PROBLEM:
Pull every line holding the string "toBlocks₁₁" from the records below.

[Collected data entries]
+--
/-- **Dévissage with the change of frame recorded.**  If the representation of `G` on `kⁿ` through
`ψ : G → GL_n(k)` has a proper non-zero subrepresentation `W`, there are `0 < m`, `0 < p`,
`e : Fin m ⊕ Fin p ≃ Fin n` and a change of frame `P ∈ GL_n(k)` such that every `P ψ(g) P⁻¹` is block
upper triangular along `e`: it is the matrix of `ψ(g)` in a basis adapted to `kⁿ = W ⊕ C`
(`basis_toMatrix_mul_linearMap_toMatrix_mul_basis_toMatrix`), reindexed along `e`, and its lower left
block vanishes because `W` is stable.  Curtis–Reiner, *Methods* I, §16B. [folklore] -/
theorem exists_conj_blockTriangular_of_subrepresentation {n : ℕ} (ψ : G →* GL (Fin n) k)
    (W : Subrepresentation
      ((Representation.ofDistribMulAction k (GL (Fin n) k) (Fin n → k)).comp ψ))
    (hW0 : W ≠ ⊥) (hW1 : W ≠ ⊤) :
    ∃ (m p : ℕ) (_ : 0 < m) (_ : 0 < p) (e : Fin m ⊕ Fin p ≃ Fin n) (P : GL (Fin n) k),
      ∀ g, ∃ (A : Matrix (Fin m) (Fin m) k) (B : Matrix (Fin m) (Fin p) k)
        (D : Matrix (Fin p) (Fin p) k),
        ((P * ψ g * P⁻¹ : GL (Fin n) k) : Matrix (Fin n) (Fin n) k) =
          Matrix.reindex e e (Matrix.fromBlocks A B 0 D) := by
  classical
  -- adapted from `Literature.RepresentationTheory.Semisimple.exists_blocks_of_subrepresentation`
  let R : Representation k G (Fin n → k) :=
    (Representation.ofDistribMulAction k (GL (Fin n) k) (Fin n → k)).comp ψ
  have hRapply : ∀ (g : G) (v : Fin n → k),
      R g v = ((ψ g : GL (Fin n) k) : Matrix (Fin n) (Fin n) k) *ᵥ v := fun _ _ ↦ rfl
  have hRlin : ∀ g, (R g : (Fin n → k) →ₗ[k] (Fin n → k)) =
      Matrix.toLin' ((ψ g : GL (Fin n) k) : Matrix (Fin n) (Fin n) k) := fun g ↦
    LinearMap.ext fun v ↦ by rw [Matrix.toLin'_apply, hRapply]
  -- the stable subspace `W` and a complement `C`
  have hbot : (⊥ : Subrepresentation R).toSubmodule = ⊥ := rfl
  have htop : (⊤ : Subrepresentation R).toSubmodule = ⊤ := rfl
  have hWS0 : W.toSubmodule ≠ ⊥ := fun h ↦
    hW0 (Subrepresentation.toSubmodule_injective (h.trans hbot.symm))
  have hWS1 : W.toSubmodule ≠ ⊤ := fun h ↦
    hW1 (Subrepresentation.toSubmodule_injective (h.trans htop.symm))
  obtain ⟨C, hWC⟩ := Submodule.exists_isCompl W.toSubmodule
  obtain ⟨m, hm⟩ : ∃ m, finrank k W.toSubmodule = m := ⟨_, rfl⟩
  obtain ⟨p, hp⟩ : ∃ p, finrank k C = p := ⟨_, rfl⟩
  have hmp : m + p = n := by
    rw [← hm, ← hp, Submodule.finrank_add_eq_of_isCompl hWC, Module.finrank_fin_fun]
  have hm0 : 0 < m := by
    refine Nat.pos_of_ne_zero fun h ↦ hWS0 ?_
    exact Submodule.finrank_eq_zero.mp (hm.trans h)
  have hp0 : 0 < p := by
    refine Nat.pos_of_ne_zero fun h ↦ hWS1 ?_
    have hC : C = ⊥ := Submodule.finrank_eq_zero.mp (hp.trans h)
    have := hWC.sup_eq_top
    rwa [hC, sup_bot_eq] at this
  -- an adapted basis `b`, and its reindexing `b'` along `e : Fin m ⊕ Fin p ≃ Fin n`
  let bW : Module.Basis (Fin m) k W.toSubmodule := Module.finBasisOfFinrankEq k W.toSubmodule hm
  let bC : Module.Basis (Fin p) k C := Module.finBasisOfFinrankEq k C hp
  let f : (W.toSubmodule × C) ≃ₗ[k] (Fin n → k) := Submodule.prodEquivOfIsCompl W.toSubmodule C hWC
  let b : Module.Basis (Fin m ⊕ Fin p) k (Fin n → k) := (bW.prod bC).map f
  have hrepr : ∀ w : Fin n → k, w ∈ W.toSubmodule → ∀ i : Fin p, b.repr w (Sum.inr i) = 0 := by
    intro w hw i
    have h1 : b.repr w = (bW.prod bC).repr (f.symm w) := by
      simp only [b, Module.Basis.map_repr, LinearEquiv.trans_apply]
    have h2 : f.symm w = ((⟨w, hw⟩ : W.toSubmodule), 0) :=
      Submodule.prodEquivOfIsCompl_symm_apply_left (p := W.toSubmodule) (q := C) hWC
        (⟨w, hw⟩ : W.toSubmodule)
    rw [h1, h2, Module.Basis.prod_repr_inr]
    simp
  have hb_inl : ∀ j : Fin m, (b (Sum.inl j) : Fin n → k) ∈ W.toSubmodule := by
    intro j
    have : b (Sum.inl j) = f ((bW.prod bC) (Sum.inl j)) := by simp [b]
    rw [this, Submodule.coe_prodEquivOfIsCompl', Module.Basis.prod_apply_inl_fst,
      Module.Basis.prod_apply_inl_snd]
    simp
  let e : Fin m ⊕ Fin p ≃ Fin n := finSumFinEquiv.trans (finCongr hmp)
  let b' : Module.Basis (Fin n) k (Fin n → k) := b.reindex e
  -- the change of frame: `P = (b' → e₀)`, `P⁻¹ = (e₀ → b')`
  let e₀ : Module.Basis (Fin n) k (Fin n → k) := Pi.basisFun k (Fin n)
  let Pm : Matrix (Fin n) (Fin n) k := b'.toMatrix e₀
  let Qm : Matrix (Fin n) (Fin n) k := e₀.toMatrix b'
  have hPQ : Pm * Qm = 1 := Module.Basis.toMatrix_mul_toMatrix_flip _ _
  have hQP : Qm * Pm = 1 := Module.Basis.toMatrix_mul_toMatrix_flip _ _
  let P : GL (Fin n) k := ⟨Pm, Qm, hPQ, hQP⟩
  refine ⟨m, p, hm0, hp0, e, P, fun g ↦ ?_⟩
  -- the matrix of `ψ g` in the adapted basis and its blocks
  let M : Matrix (Fin m ⊕ Fin p) (Fin m ⊕ Fin p) k := LinearMap.toMatrix b b (R g)
  have h21 : M.toBlocks₂₁ = 0 := by
    ext i j
    change LinearMap.toMatrix b b (R g) (Sum.inr i) (Sum.inl j) = 0
    rw [LinearMap.toMatrix_apply]
    exact hrepr _ (W.apply_mem_toSubmodule g (hb_inl j)) i
  have hblock : M = Matrix.fromBlocks M.toBlocks₁₁ M.toBlocks₁₂ 0 M.toBlocks₂₂ := by
    conv_lhs => rw [← Matrix.fromBlocks_toBlocks M, h21]
  refine ⟨M.toBlocks₁₁, M.toBlocks₁₂, M.toBlocks₂₂, ?_⟩
  -- `P ψ(g) P⁻¹` is the matrix of `ψ g` in the basis `b'`, i.e. `M` reindexed along `e`
  have h1 : LinearMap.toMatrix e₀ e₀ (R g : (Fin n → k) →ₗ[k] (Fin n → k)) =
      ((ψ g : GL (Fin n) k) : Matrix (Fin n) (Fin n) k) := by
    rw [hRlin, show LinearMap.toMatrix e₀ e₀ = LinearMap.toMatrix' from
      LinearMap.toMatrix_eq_toMatrix', LinearMap.toMatrix'_toLin']
  have h2 : ((P * ψ g * P⁻¹ : GL (Fin n) k) : Matrix (Fin n) (Fin n) k) =
      LinearMap.toMatrix b' b' (R g) := by
    change Pm * ((ψ g : GL (Fin n) k) : Matrix (Fin n) (Fin n) k) * Qm = _
    simp only [Pm, Qm]
    rw [← h1, basis_toMatrix_mul_linearMap_toMatrix_mul_basis_toMatrix]
  have h3 : LinearMap.toMatrix b' b' (R g) = Matrix.reindex e e M := by
    ext i j
    simp only [b', M, LinearMap.toMatrix_apply, Module.Basis.repr_reindex_apply,
      Module.Basis.reindex_apply, Matrix.reindex_apply, Matrix.submatrix_apply]
  rw [h2, h3]
  exact congrArg _ hblock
+--
FINISHED TASK:
  have hblock : M = Matrix.fromBlocks M.toBlocks₁₁ M.toBlocks₁₂ 0 M.toBlocks₂₂ := by
  refine ⟨M.toBlocks₁₁, M.toBlocks₁₂, M.toBlocks₂₂, ?_⟩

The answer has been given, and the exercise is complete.